Researchers and geologists from the Q-GEO Research Group (Environmental Geology, Quaternary and Geodiversity) at the University of León, within the framework of the DIGIS3 project, have provided the Ingemar Group —a company that owns quarries and specialises in the processing and marketing of ornamental granite— with the results of a report prepared after carrying out over 100 measurements on 18 rock samples from eight quarries located in different parts of Spain and Portugal.
The measurements were taken using laboratory reflectance spectroscopy to analyse the quality and possible alteration processes of granitic rocks intended for ornamental use. This cutting-edge technique allows for a rapid assessment of rock quality without having to wait several days for conventional laboratory results.
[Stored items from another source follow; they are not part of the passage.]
/-- `T^ℂ` commutes with real scalars. [cite: Balaban1985BackgroundPropagators, p.393 (bookkeeping)] -/
theorem cplxFun_ofReal_smul (x : ℝ) (Y : ι → Matrix n n ℂ) : cplxFun T ((x : ℂ) • Y) = (x : ℂ) • cplxFun T Y := by
  simp only [cplxFun]
  rw [smul_comm (-Complex.I) (x : ℂ) Y, skewField_ofReal_smul, skewField_ofReal_smul, map_ofReal_smul, map_ofReal_smul,
    smul_comm Complex.I (x : ℂ), smul_add]

/-- `T^ℂ (iY) = i · T^ℂ Y`. [cite: Balaban1985BackgroundPropagators, p.393 (bookkeeping)] -/
theorem cplxFun_I_smul (Y : ι → Matrix n n ℂ) : cplxFun T (Complex.I • Y) = Complex.I • cplxFun T Y := by
  simp only [cplxFun]
  have h1 : -Complex.I • Complex.I • Y = Y := by
    rw [smul_smul, neg_mul, Complex.I_mul_I, neg_neg, one_smul]
  have h2 : skewField (-Complex.I • Y) = -skewField (Complex.I • Y) := by
    rw [neg_smul, skewField_neg]
  rw [h1, h2, map_neg, smul_add, smul_neg, smul_neg, smul_smul, Complex.I_mul_I, neg_smul, one_smul, neg_neg, add_comm]

/-- `T^ℂ` is `ℂ`-homogeneous. [cite: Balaban1985BackgroundPropagators, p.393 (bookkeeping)] -/
theorem cplxFun_smul (c : ℂ) (Y : ι → Matrix n n ℂ) : cplxFun T (c • Y) = c • cplxFun T Y := by
  have hc : c • Y = (c.re : ℂ) • Y + (c.im : ℂ) • (Complex.I • Y) := by
    conv_lhs => rw [← Complex.re_add_im c]
    rw [add_smul, mul_smul]
  rw [hc, cplxFun_add, cplxFun_ofReal_smul, cplxFun_ofReal_smul, cplxFun_I_smul]
  conv_rhs => rw [← Complex.re_add_im c]
  rw [add_smul, mul_smul]

/-- ★ **THE COMPLEXIFIED OPERATOR `T^ℂ : (ι → M_N(ℂ)) →ₗ[ℂ] (κ → M_N(ℂ))`** («extend … to Gᶜ, 𝔤ᶜ», p.393).
[cite: Balaban1985BackgroundPropagators, p.393] -/
def cplxOp : (ι → Matrix n n ℂ) →ₗ[ℂ] (κ → Matrix n n ℂ) where
  toFun := cplxFun T
  map_add' := cplxFun_add T
  map_smul' := cplxFun_smul T

/-- Unfolding of `cplxOp`. [cite: Balaban1985BackgroundPropagators, p.393 (bookkeeping)] -/
@[simp] theorem cplxOp_apply (Y : ι → Matrix n n ℂ) : cplxOp T Y = T (skewField Y) + Complex.I • T (skewField (-Complex.I • Y)) := rfl

/-- ★ `T^ℂ` AGREES WITH `T` ON THE REAL FORM: for skew-Hermitian fields `T^ℂ Y = T Y`. [cite: Balaban1985BackgroundPropagators, p.393] -/
theorem cplxOp_apply_of_skew {Y : ι → Matrix n n ℂ} (hY : ∀ b, (Y b)ᴴ = -Y b) : cplxOp T Y = T Y := by
  rw [cplxOp_apply, skewField_of_skew hY, skewField_negI_smul_of_skew hY, map_zero, smul_zero, add_zero]

/-- ★ ON HERMITIAN FIELDS `A` (print's variables, `U = exp(iηA)U₀`): `T^ℂ A = i·T(−iA) = (1/i)·T(iA)` — print's `Q(U₀)A`.
[cite: Balaban1985BackgroundPropagators, (3.13) p.393; Balaban1985Variational, (44) p.285] -/
theorem cplxOp_apply_of_herm {A : ι → Matrix n n ℂ} (hA : ∀ b, (A b)ᴴ = A b) : cplxOp T A = Complex.I • T (-Complex.I • A) := by
  rw [cplxOp_apply, skewField_of_herm hA, map_zero, zero_add, skewField_negI_smul_of_herm hA]

/-- ★ COMPLEXIFYING A COMPLEX-LINEAR OPERATOR GIVES IT BACK: `(S↾ℝ)^ℂ = S` (the construction is the canonical one). [cite: Balaban1985BackgroundPropagators, p.393] -/
theorem cplxOp_restrictScalars (S : (ι → Matrix n n ℂ) →ₗ[ℂ] (κ → Matrix n n ℂ)) : cplxOp (S.restrictScalars ℝ) = S :=
  LinearMap.ext fun Y => by
    rw [cplxOp_apply, LinearMap.restrictScalars_apply, LinearMap.restrictScalars_apply, ← map_smul, ← map_add, skewField_decomp]

end Complexify

/-! ## §2. Print's `Q_k(U₀)`: the linearised `k`-fold averaging of record, left chart, right-trivialised, `L^{-k}`-normalised, complexified -/

section BondAveraging

variable {P : Params} {N : ℕ}

/-- The LEFT-CHART velocity field: the direction `b ↦ X(b)·U₀(b)` of the curve `t ↦ exp(tX)·U₀` at `U₀` ([Balaban1985Variational] (18): `U = U′U₀`).
[cite: Balaban1985Variational, (18)–(22) p.281] -/
def leftVel (U₀ : GaugeField P 0 (SU N)) : (PBond P 0 → Matrix (Fin N) (Fin N) ℂ) →ₗ[ℝ] (PBond P 0 → Matrix (Fin N) (Fin N) ℂ) where
  toFun X := fun b => X b * (U₀ b : Matrix (Fin N) (Fin N) ℂ)
  map_add' X X' := by
    funext b
    simp only [Pi.add_apply, add_mul]
  map_smul' x X := by
    funext b
    simp only [Pi.smul_apply, RingHom.id_apply, smul_mul_assoc]

/-- Unfolding of `leftVel`. [cite: Balaban1985Variational, (18) p.281 (bookkeeping)] -/
@[simp] theorem leftVel_apply (U₀ : GaugeField P 0 (SU N)) (X : PBond P 0 → Matrix (Fin N) (Fin N) ℂ) (b : PBond P 0) :
    leftVel U₀ X b = X b * (U₀ b : Matrix (Fin N) (Fin N) ℂ) := rfl

/-- RIGHT TRIVIALISATION at the coarse field `V` with the `L^{-k}` normalisation of (44): `W ↦ (c ↦ L^{-k} · W(c)·V(c)*)`.
[cite: Balaban1985Variational, (44) p.285] -/
def rightTrivNorm (k : ℕ) (V : PBond P k → Matrix (Fin N) (Fin N) ℂ) :
    (PBond P k → Matrix (Fin N) (Fin N) ℂ) →ₗ[ℝ] (PBond P k → Matrix (Fin N) (Fin N) ℂ) where
  toFun W := fun c => ((P.L : ℂ) ^ k)⁻¹ • (W c * star (V c))
  map_add' W W' := by
    funext c
    simp only [Pi.add_apply, add_mul, smul_add]
  map_smul' x W := by
    funext c
    simp only [Pi.smul_apply, RingHom.id_apply, smul_mul_assoc]
    rw [smul_comm]

/-- Unfolding of `rightTrivNorm`. [cite: Balaban1985Variational, (44) p.285 (bookkeeping)] -/
@[simp] theorem rightTrivNorm_apply (k : ℕ) (V W : PBond P k → Matrix (Fin N) (Fin N) ℂ) (c : PBond P k) :
    rightTrivNorm k V W c = ((P.L : ℂ) ^ k)⁻¹ • (W c * star (V c)) := rfl

/-- ★★ **`Q_k(U₀)` ON THE REAL FORM** — the real-linear operator `X ↦ (c ↦ L^{-k} · (D(Ū^k)(↑U₀)[X·U₀])(c) · (Ū^k(↑U₀)(c))*)` built from n07-w1's
`dIterL k ↑U₀ = fderiv ℝ (iterM k) ↑U₀` (the derivative of the matrix extension of the record's `k`-fold averaging `avOfRecord`).
[cite: Balaban1985BackgroundPropagators, (3.13)–(3.15) p.393; Balaban1985Variational, (44) p.285] -/
def qSkewOp (k : ℕ) (U₀ : GaugeField P 0 (SU N)) : (PBond P 0 → Matrix (Fin N) (Fin N) ℂ) →ₗ[ℝ] (PBond P k → Matrix (Fin N) (Fin N) ℂ) :=
  rightTrivNorm k (iterM k (coeField U₀)) ∘ₗ
    (dIterL k (coeField U₀) : (PBond P 0 → Matrix (Fin N) (Fin N) ℂ) →ₗ[ℝ] (PBond P k → Matrix (Fin N) (Fin N) ℂ)) ∘ₗ leftVel U₀

/-- Unfolding of `qSkewOp`. [cite: Balaban1985BackgroundPropagators, (3.13) p.393 (bookkeeping)] -/
theorem qSkewOp_apply (k : ℕ) (U₀ : GaugeField P 0 (SU N)) (X : PBond P 0 → Matrix (Fin N) (Fin N) ℂ) (c : PBond P k) :
    qSkewOp k U₀ X c =
      ((P.L : ℂ) ^ k)⁻¹ • (dIterL k (coeField U₀) (fun b => X b * (U₀ b : Matrix (Fin N) (Fin N) ℂ)) c * star (iterM k (coeField U₀) c)) := rfl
As part of the DIGIS3 consortium, the Q-GEO group of the University of León is bringing technologies based on remote sensing and VNIR-SWIR laboratory reflectance spectroscopy closer to companies and technology centres involved in the exploitation and/or extraction of rocks. The aim is to provide useful information to support their digital transformation processes. These technological advances include, among others, the development of proximity remote-sensing maps showing the spatial distribution of mineral concentrations in all types of rocks, thereby enabling the swift detection of possible pathologies or impurities and helping to determine the rock’s potential applications.
In this particular case, the service was provided to the Ingemar Group, which is engaged in the research, extraction, processing and marketing of ornamental rock from its own quarries at both national and international levels.
In the experiment, laboratory reflectance spectroscopy (the basis for hyperspectral proximity remote sensing) was used to simulate, in real time, the compositional determination (its variety and alterations) of different ornamental granitic rocks. Several cut slabs corresponding to six types of granite from various regions of the Iberian Peninsula were analysed.
The potential application of this technology, both in the cutting plant and at the rock extraction front, could significantly improve the classification and selection of surface treatment for usable quarry material. This would help prevent the transport of large blocks to cutting plants that would later be discarded as waste, thereby enhancing quarry efficiency and improving the compositional characterisation of the material. Ultimately, this contributes to more efficient and sustainable extraction and processing practices.
CUTTING-EDGE TECHNOLOGY
Laboratory reflectance spectroscopy involves measuring the spectral response of a rock’s surface when exposed to electromagnetic energy within the regions of the electromagnetic spectrum corresponding to VNIR (visible and near-infrared) and SWIR (short-wave infrared). These spectral curves allow for the direct identification of minerals such as iron oxides (hematite, goethite, jarosite, etc.) in the VNIR region, and clays, carbonates, micas, sulphates and other minerals in the SWIR region.